This is the seventh installment of an ongoing series. The previous posts are here: (I), (II), (III), (IV), (V), (VI).
At the end of March, I argued that the progressive decline of the epidemics growth rate was a most likely effect of a sequence of progressively harsher lockdown measures taken by the Italian government, both at the central and regional level.
(For reasons that my friend and colleague Shafer Smith recently brought to my attention, I might be wrong on that interpretation. But for the moment that’s the best interpretation of the data that I have to offer. Weighing-in on Shafer’s alternative is a job for another day. And chances are that it’ll be even bleaker than what I’m going to write.)
What is beyond doubt, is that if the growth rate had kept declining at the same roughly constant rate that it had in March, by now Italy’s curve of the infected would have peaked.
Instead, this is what happened:
Here the blue dots are the daily data of the currently infected $I$ (made available by Protezione Civile), the magenta line is the usual parabolic fit of $\log(I)$, and the red line is a fit to $I$ of the function $e^{at^2+bt+c}$. Fitting $\log(I)$ gives more weight to the first part of the curve, and fitting $I$ to the second, but if the data were following the March trend, the difference between the two methods would be negligible.
Instead, here we’re pulling a cover too short. No fitting method produces a satisfactory fit of all of the data sequence.
The March trend is broken, and the growth rate now looks like this:
To make clear what is the significance of the growth rate, on the right vertical axis I marked the equivalent doubling time.

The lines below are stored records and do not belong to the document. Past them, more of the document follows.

import Summits.AtomisticToContinuum.BoseEinsteinCondensation.Theorems.BECHeatBathGapSquareSummableInfluenceMayersAlignment
import Summits.AtomisticToContinuum.BoseEinsteinCondensation.Theorems.BECHeatBathGapSquareSummableInfluenceExistence
import Summits.AtomisticToContinuum.BoseEinsteinCondensation.Theorems.BECHeatBathGapSquareSummableInfluenceStubGroundStateApprox
import HarnessLib

/-!
# Route `BECHeatBathGap`, crux `SquareSummableInfluence` (stmt-AtomisticToContinuum-14368), line `registered`:
# the MAYERS JUNCTION — one bath particle's influence + alignment of the conditional amplitudes ⇒ condensation

Supports (does not close) stmt-AtomisticToContinuum-14368 (lead c6). The route reaches its intermediate node
`SomeNearMinimiserCondenses` (stmt-14369) through `ParticleTensorisation ∧ SquareSummableInfluence` (A1 ∧ A2,
`TensorisedIncrement`). This file lands the ALTERNATIVE junction opened by the intrinsic Mayers bound
(`occupation_ge_alignment_sub_leastSquares`, this line): condensation of some near-minimiser follows from

* `SingleParticleInfluence` (hypothesis `hSI`, spelled out): at low density, for every `ε > 0`, eventually in `N`,
  every `N`-body Dirichlet ground state `Θ₀` in the box of side `((N+1)/ρ)^{1/3}` admits an `(N+1)`-body ground state `Ψ₀`
  whose least-squares influence of EACH single bath particle is `≤ ε` — A2 (card A2 sums over the `N` bath labels and asks
  `≤ ε`; by Bose symmetry its summands are equal, so A2 at ONE tolerance gives this at every `ε`), and, by lead c4's energy
  ceiling, also a consequence of a one-particle conditional Poincaré inequality for `|Θ₀|²`;
* `ConditionalAmplitudeAlignment` (hypothesis `hAL`, spelled out, division-free): at low density there is `c₀ > 0` with,
  eventually in `N`, for all such ground states `Θ₀, Ψ₀`: some normalised mode `u` and some test weight `κ ≤ 1` on bath
  configurations dominated by the squared overlap of `u` with the NORMALISED conditional one-particle amplitude of `Θ₀`
  (`κ(X)·∫_Λ|Θ₀(X^{i→a})|²da ≤ |∫_Λ conj u · Θ₀(X^{i→·})|²`) have `∫_{Λ^{N+1}} |Ψ₀|² κ(tail) ≥ c₀` — Mayers' condensate functional
  `E_{|Ψ₀|²}|⟨u, θ̂_X̂⟩|² ≥ c₀`;

namely `someNearMinimiserCondenses_of_singleInfluence_of_alignment : hSI → hAL → SomeNearMinimiserCondenses` with
`c = c₀/16` (tolerances `ε = η = c₀/16`; the ground state `Ψ₀` is transferred to near-minimising trial states by
`stub_groundStateApprox` and the `√occ`-Lipschitz lemma). No tensorisation / heat-bath gap is used.
`[folklore]` bookkeeping + [cite: Mayers2001] for the reading; [cite: PenroseOnsager1956] for the criterion.
-/

noncomputable section

open MeasureTheory Filter Function
open scoped ENNReal NNReal Topology ComplexConjugate

namespace Summit.AtomisticToContinuum.BoseEinsteinCondensation.Theorems.SquareSummableInfluence

open Literature.MathematicalPhysics.QuantumManyBody.BoseGas
open Summit.AtomisticToContinuum.BoseEinsteinCondensation.Theorems.SwapToZeroMode

/-- **The Mayers junction: `SingleParticleInfluence → ConditionalAmplitudeAlignment → SomeNearMinimiserCondenses`.**
See the module docstring for the two hypotheses (spelled out; the planner may file them verbatim as items). Proof: for
small `ρ` and large `N` pick ground states `Θ₀` (existence, `eventually_exists_groundStates_succBox`) and `Ψ₀` with
single-particle influence `≤ c₀/16` (`hSI`), and the aligned mode `u` with its test weight (`hAL`); the intrinsic Mayers
bound `occupation_ge_alignment_sub_leastSquares` gives `occ(u, Ψ₀)^{1/2} ≥ √(N+1)(√(15c₀/16) − √(c₀)/4) ≥ √(N+1)√c₀/2`; a
near-minimising trial state `Φ` within `√(c₀)/4` of `Ψ₀` in `L²` at any slack (`stub_groundStateApprox`) keeps
`occ(u, Φ)^{1/2} ≥ √(N+1)√c₀/4` (`occupation_rpow_half_le_add`), so `λ_max(γ_Φ) ≥ (c₀/16)(N+1)`.
[cite: Mayers2001, Eq. (1)–(3)] [cite: PenroseOnsager1956] -/
theorem someNearMinimiserCondenses_of_singleInfluence_of_alignment :
    (∀ v : ℝ → ℝ≥0∞, IsRepulsiveFiniteRange v →
      ∃ ρ₀ : ℝ, 0 < ρ₀ ∧ ∀ ρ : ℝ, 0 < ρ → ρ < ρ₀ → ∀ ε : ℝ, 0 < ε → ∀ᶠ N : ℕ in atTop,
        ∀ Θ₀ : Config N → ℂ, IsGroundState v (sideLength ρ (N + 1)) Θ₀ →
          ∃ Ψ₀ : Config (N + 1) → ℂ, IsGroundState v (sideLength ρ (N + 1)) Ψ₀ ∧
            ∀ i : Fin N, (∫⁻ Z in boxN (N + 1) (sideLength ρ (N + 1)),
              (‖Ψ₀ Z -
                ((∫ x in box (sideLength ρ (N + 1)), conj (Θ₀ (Matrix.vecTail (Function.update Z (Fin.succ i) x))) *
                  Ψ₀ (Function.update Z (Fin.succ i) x)) /
                (((∫⁻ x in box (sideLength ρ (N + 1)),
                    (‖Θ₀ (Matrix.vecTail (Function.update Z (Fin.succ i) x))‖₊ : ℝ≥0∞) ^ 2).toReal : ℝ) : ℂ)) *
                  Θ₀ (Matrix.vecTail Z)‖₊ : ℝ≥0∞) ^ 2) ≤ ENNReal.ofReal ε) →
    (∀ v : ℝ → ℝ≥0∞, IsRepulsiveFiniteRange v →
      ∃ ρ₀ : ℝ, 0 < ρ₀ ∧ ∃ c₀ : ℝ, 0 < c₀ ∧ ∀ ρ : ℝ, 0 < ρ → ρ < ρ₀ → ∀ᶠ N : ℕ in atTop,
        ∀ (Θ₀ : Config N → ℂ) (Ψ₀ : Config (N + 1) → ℂ), IsGroundState v (sideLength ρ (N + 1)) Θ₀ →
          IsGroundState v (sideLength ρ (N + 1)) Ψ₀ →
          ∃ (i : Fin N) (u : Space → ℂ) (κ : Config N → ℝ≥0∞), AEStronglyMeasurable u volume ∧
            (∫⁻ x, (‖u x‖₊ : ℝ≥0∞) ^ 2 = 1) ∧ Measurable κ ∧ (∀ X, κ X ≤ 1) ∧
            (∀ X, κ X * ∫⁻ a in box (sideLength ρ (N + 1)), (‖Θ₀ (Function.update X i a)‖₊ : ℝ≥0∞) ^ 2 ≤
              (‖∫ a in box (sideLength ρ (N + 1)), conj (u a) * Θ₀ (Function.update X i a)‖₊ : ℝ≥0∞) ^ 2) ∧
            ENNReal.ofReal c₀ ≤ ∫⁻ Z in boxN (N + 1) (sideLength ρ (N + 1)),
              (‖Ψ₀ Z‖₊ : ℝ≥0∞) ^ 2 * κ (Matrix.vecTail Z)) →
    Summit.AtomisticToContinuum.BoseEinsteinCondensation.Theses.BECHeatBathGap.SomeNearMinimiserCondenses := by
  intro hSI hAL v hv
  -- two `ℝ≥0∞` square-root facts (also in the tree as `ENNReal.rpow_half_sq`, `ennreal_ofReal_rpow_half`)
  have rpow_half_sq : ∀ x : ℝ≥0∞, (x ^ (1 / 2 : ℝ)) ^ 2 = x := fun x => by
    rw [← ENNReal.rpow_natCast, ← ENNReal.rpow_mul]
    norm_num
  have ofReal_rpow_half : ∀ {r : ℝ}, 0 ≤ r → ENNReal.ofReal r ^ (1 / 2 : ℝ) = ENNReal.ofReal (Real.sqrt r) :=
    fun hr => by rw [ENNReal.ofReal_rpow_of_nonneg hr (by norm_num), Real.sqrt_eq_rpow]
  obtain ⟨ρ₂, hρ₂, c₀, hc₀, H2⟩ := hAL v hv
  obtain ⟨ρ₁, hρ₁, H1⟩ := hSI v hv
  obtain ⟨ρ₃, hρ₃, H3⟩ := eventually_exists_groundStates_succBox v hv
  refine ⟨min ρ₁ (min ρ₂ ρ₃), lt_min hρ₁ (lt_min hρ₂ hρ₃), fun ρ hρ hρlt => ?_⟩
  have hρ1 : ρ < ρ₁ := hρlt.trans_le (min_le_left _ _)
  have hρ2 : ρ < ρ₂ := hρlt.trans_le ((min_le_right _ _).trans (min_le_left _ _))
  have hρ3 : ρ < ρ₃ := hρlt.trans_le ((min_le_right _ _).trans (min_le_right _ _))
  -- the constants: `t = √c₀`, tolerance `ε = η = t²/16 = c₀/16`, output `c = c₀/16`
  set t : ℝ := Real.sqrt c₀ with ht
  have htpos : 0 < t := Real.sqrt_pos.2 hc₀
  have hct : c₀ = t ^ 2 := (Real.sq_sqrt hc₀.le).symm
  set ε : ℝ := t ^ 2 / 16 with hε
  have hεpos : 0 < ε := by positivity
  refine ⟨c₀ / 16, by positivity, ?_⟩
  filter_upwards [H1 ρ hρ hρ1 ε hεpos, H2 ρ hρ hρ2, H3 ρ hρ hρ3] with N hN1 hN2 hN3 δ hδ
  set L := sideLength ρ (N + 1) with hL
  -- ground states and the aligned mode
  obtain ⟨⟨Θ₀, hΘ₀⟩, -⟩ := hN3
  obtain ⟨Ψ₀, hΨ₀, hLS⟩ := hN1 Θ₀ hΘ₀
  obtain ⟨i, u, κ, hu, hu1, hκm, hκ1, hκ, hal⟩ := hN2 Θ₀ Ψ₀ hΘ₀ hΨ₀
  -- square integrability on the boxes (ground states are normalised on the whole space)
  have hsq : ∀ {n : ℕ} {Φ : Config n → ℂ}, IsGroundState v L Φ →
      ∫⁻ X in boxN n L, (‖Φ X‖₊ : ℝ≥0∞) ^ 2 ≠ ⊤ := fun hΦ =>
    ne_top_of_le_ne_top (by rw [hΦ.norm_eq]; exact ENNReal.one_ne_top) (setLIntegral_le_lintegral _ _)
  -- the intrinsic Mayers bound for `Ψ₀`
  have hM := occupation_ge_alignment_sub_leastSquares N L Θ₀ Ψ₀ hΘ₀.measurable hΨ₀.measurable hΘ₀.eq_zero
    hΨ₀.eq_zero (hsq hΘ₀) (hsq hΨ₀) i (fun Z => hΨ₀.symm _ Z) u κ hu hu1 hκm hκ1 hκ
  set s : ℝ≥0∞ := ((N + 1 : ℕ) : ℝ≥0∞) ^ (1 / 2 : ℝ) with hs
  have hsfin : s ≠ ⊤ := ENNReal.rpow_ne_top_of_nonneg (by norm_num) (ENNReal.natCast_ne_top _)
  have hs2 : s ^ 2 = ((N + 1 : ℕ) : ℝ≥0∞) := rpow_half_sq _
  set D : ℝ≥0∞ := ∫⁻ Z in boxN (N + 1) L, (‖Ψ₀ Z -
      ((∫ x in box L, conj (Θ₀ (Matrix.vecTail (Function.update Z (Fin.succ i) x))) *
          Ψ₀ (Function.update Z (Fin.succ i) x)) /
        (((∫⁻ x in box L, (‖Θ₀ (Matrix.vecTail (Function.update Z (Fin.succ i) x))‖₊ : ℝ≥0∞) ^ 2).toReal
          : ℝ) : ℂ)) *
        Θ₀ (Matrix.vecTail Z)‖₊ : ℝ≥0∞) ^ 2 with hD
  set AL : ℝ≥0∞ := ∫⁻ Z in boxN (N + 1) L, (‖Ψ₀ Z‖₊ : ℝ≥0∞) ^ 2 * κ (Matrix.vecTail Z) with hAL
  change s * (AL - D) ^ (1 / 2 : ℝ) ≤ occupation (N + 1) u Ψ₀ ^ (1 / 2 : ℝ) + s * D ^ (1 / 2 : ℝ) at hM
  have hDle : D ≤ ENNReal.ofReal ε := hLS i
  have hALge : ENNReal.ofReal c₀ ≤ AL := hal
  -- real bookkeeping of the constants
  have hsqε : Real.sqrt ε = t / 4 := by
    rw [hε, show t ^ 2 / 16 = (t / 4) ^ 2 by ring]
    exact Real.sqrt_sq (by positivity)
  have hsq1 : 3 * t / 4 ≤ Real.sqrt (c₀ - ε) := by
    refine (Real.le_sqrt (by positivity) (by rw [hct, hε]; nlinarith [sq_nonneg t])).2 ?_
    rw [hct, hε]
    nlinarith [sq_nonneg t]
  set r₁ : ℝ := Real.sqrt (c₀ - ε) - Real.sqrt ε with hr₁
  have hr₁ge : t / 2 ≤ r₁ := by rw [hr₁, hsqε]; linarith
  have hr₁pos : 0 ≤ r₁ := le_trans (by positivity) hr₁ge
  set r₂ : ℝ := r₁ - Real.sqrt ε with hr₂
  have hr₂ge : t / 4 ≤ r₂ := by rw [hr₂, hsqε]; linarith
  have hr₂pos : 0 ≤ r₂ := le_trans (by positivity) hr₂ge
  have hr₂sq : c₀ / 16 ≤ r₂ ^ 2 := by
    rw [hct]
    nlinarith [hr₂ge, htpos]
  have hεle : ε ≤ c₀ := by rw [hct, hε]; nlinarith [sq_nonneg t]
  -- Step 1: `occ(u, Ψ₀)^{1/2} ≥ s · r₁`
  have hocc0 : s * ENNReal.ofReal r₁ ≤ occupation (N + 1) u Ψ₀ ^ (1 / 2 : ℝ) := by
    -- lower bound for the left-hand side of the Mayers bound
    have hlow : s * ENNReal.ofReal (Real.sqrt (c₀ - ε)) ≤ s * (AL - D) ^ (1 / 2 : ℝ) := by
      gcongr
      rw [← ofReal_rpow_half (by linarith)]
      gcongr
      rw [ENNReal.ofReal_sub _ hεpos.le]
      exact tsub_le_tsub hALge hDle
    -- upper bound for the error term
    have hup : s * D ^ (1 / 2 : ℝ) ≤ s * ENNReal.ofReal (Real.sqrt ε) := by
      gcongr
      rw [← ofReal_rpow_half hεpos.le]
      gcongr
    have h := (hlow.trans hM).trans (add_le_add_right hup _)
    -- `s √(c₀ − ε) ≤ occ^{1/2} + s √ε` ⇒ `s r₁ ≤ occ^{1/2}`
    have hsplit : s * ENNReal.ofReal r₁ = s * ENNReal.ofReal (Real.sqrt (c₀ - ε)) - s * ENNReal.ofReal (Real.sqrt ε) := by
      rw [hr₁, ENNReal.ofReal_sub _ (Real.sqrt_nonneg _), ENNReal.mul_sub (fun _ _ => hsfin)]
    rw [hsplit]
    exact tsub_le_iff_right.2 h
  -- Step 2: a near-minimising trial state close to `Ψ₀`
  have hη : (0 : ℝ) < ε := hεpos
  obtain ⟨Φ, hΦE, hΦclose⟩ := stub_groundStateApprox (N + 1) L v Ψ₀ hΨ₀ δ hδ ε hη
  refine ⟨Φ, hΦE, ?_⟩
  -- Step 3: `occ(u, Φ)^{1/2} ≥ s · r₂`
  have hΦm : Measurable Φ.ψ := Φ.contDiff.continuous.measurable
  have hlip := occupation_rpow_half_le_add hu hu1 hΨ₀.measurable hΦm (c := 1) (by simp)
  simp only [one_mul] at hlip
  have hdist : (∫⁻ X, (‖Ψ₀ X - Φ.ψ X‖₊ : ℝ≥0∞) ^ 2) ^ (1 / 2 : ℝ) ≤ ENNReal.ofReal (Real.sqrt ε) := by
    rw [← ofReal_rpow_half hεpos.le]
    gcongr
    calc ∫⁻ X, (‖Ψ₀ X - Φ.ψ X‖₊ : ℝ≥0∞) ^ 2 = ∫⁻ X, (‖Φ.ψ X - Ψ₀ X‖₊ : ℝ≥0∞) ^ 2 := by
          refine lintegral_congr fun X => ?_
          rw [← nnnorm_neg, neg_sub]
      _ ≤ ENNReal.ofReal ε := hΦclose
  have hoccΦ : s * ENNReal.ofReal r₂ ≤ occupation (N + 1) u Φ.ψ ^ (1 / 2 : ℝ) := by
    have h := hocc0.trans (hlip.trans (add_le_add_right (mul_le_mul_right hdist _) _))
    have hsplit : s * ENNReal.ofReal r₂ = s * ENNReal.ofReal r₁ - s * ENNReal.ofReal (Real.sqrt ε) := by
      rw [hr₂, ENNReal.ofReal_sub _ (Real.sqrt_nonneg _), ENNReal.mul_sub (fun _ _ => hsfin)]
    rw [hsplit]
    exact tsub_le_iff_right.2 h
  -- Step 4: square and compare with `λ_max`
  have hsqb : (s * ENNReal.ofReal r₂) ^ 2 ≤ occupation (N + 1) u Φ.ψ := by
    calc (s * ENNReal.ofReal r₂) ^ 2 ≤ (occupation (N + 1) u Φ.ψ ^ (1 / 2 : ℝ)) ^ 2 :=
          pow_le_pow_left₀ bot_le hoccΦ 2
      _ = occupation (N + 1) u Φ.ψ := rpow_half_sq _
  calc ENNReal.ofReal (c₀ / 16 * ((N : ℝ) + 1))
      = ((N + 1 : ℕ) : ℝ≥0∞) * ENNReal.ofReal (c₀ / 16) := by
        rw [mul_comm, ENNReal.ofReal_mul (by positivity), ← Nat.cast_succ, ENNReal.ofReal_natCast]
    _ ≤ ((N + 1 : ℕ) : ℝ≥0∞) * ENNReal.ofReal (r₂ ^ 2) := by gcongr
    _ = (s * ENNReal.ofReal r₂) ^ 2 := by
        rw [mul_pow, hs2, ← ENNReal.ofReal_pow hr₂pos]
    _ ≤ occupation (N + 1) u Φ.ψ := hsqb
    _ ≤ maxOccupation (N + 1) Φ.ψ := occupation_le_maxOccupation _ hu hu1

end Summit.AtomisticToContinuum.BoseEinsteinCondensation.Theorems.SquareSummableInfluence

end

A growth rate of 0.35 $d^{-1}$ (left axis) corresponds to doubling the number of the currently infected people in just about 2 days (right axis). If the growth rate drops to 0.05, the time needed to double the number of infected raises to about 15 days.
The good news turn up when the growth rate becomes negative. In that case the number of infected decreases in time. So, if the growth rate were -0.05, the number of infected would be cut in half in 15 days.
The straight red line is the trend that produced the log-scale parabolic-looking curves. Recently, the data have been consistent with a much flatter linear trend, the magenta line. The slow-down of the epidemics has all but stalled.
Of course one shouldn’t read in my usage of two straight lines any statement that something suddenly happened at the end of March. The straight lines are mostly a visual artifice to suggest the presence of different trends in different parts of the curve. The change of trend must really be a gradual phenomenon, taking place over several days, and masked by the inherent noise in the data.
I started this post by recalling the hypothesis that a progressive reduction of the growth rate had to be caused by a correspondingly progressive exacerbation of the lockdown measures. The lockdown rules, however, have not changed since March 18th. As I wrote on March 31st:
At this stage, which further measures can possibly be taken to reduce even more the growth rate, and take it to negative territory?
No one was taken, and no one was likely to be feasible. So the tapering-off of the growth rate is consistent with the fact that the lockdown has not (and could not) become any harsher since over 20 days.
A very plausible scenario is that the growth rate will flatline, horribly close to the zero line, but still in positive territory, on a level corresponding to a doubling every one or two months.
It really seems that the worst has yet to come.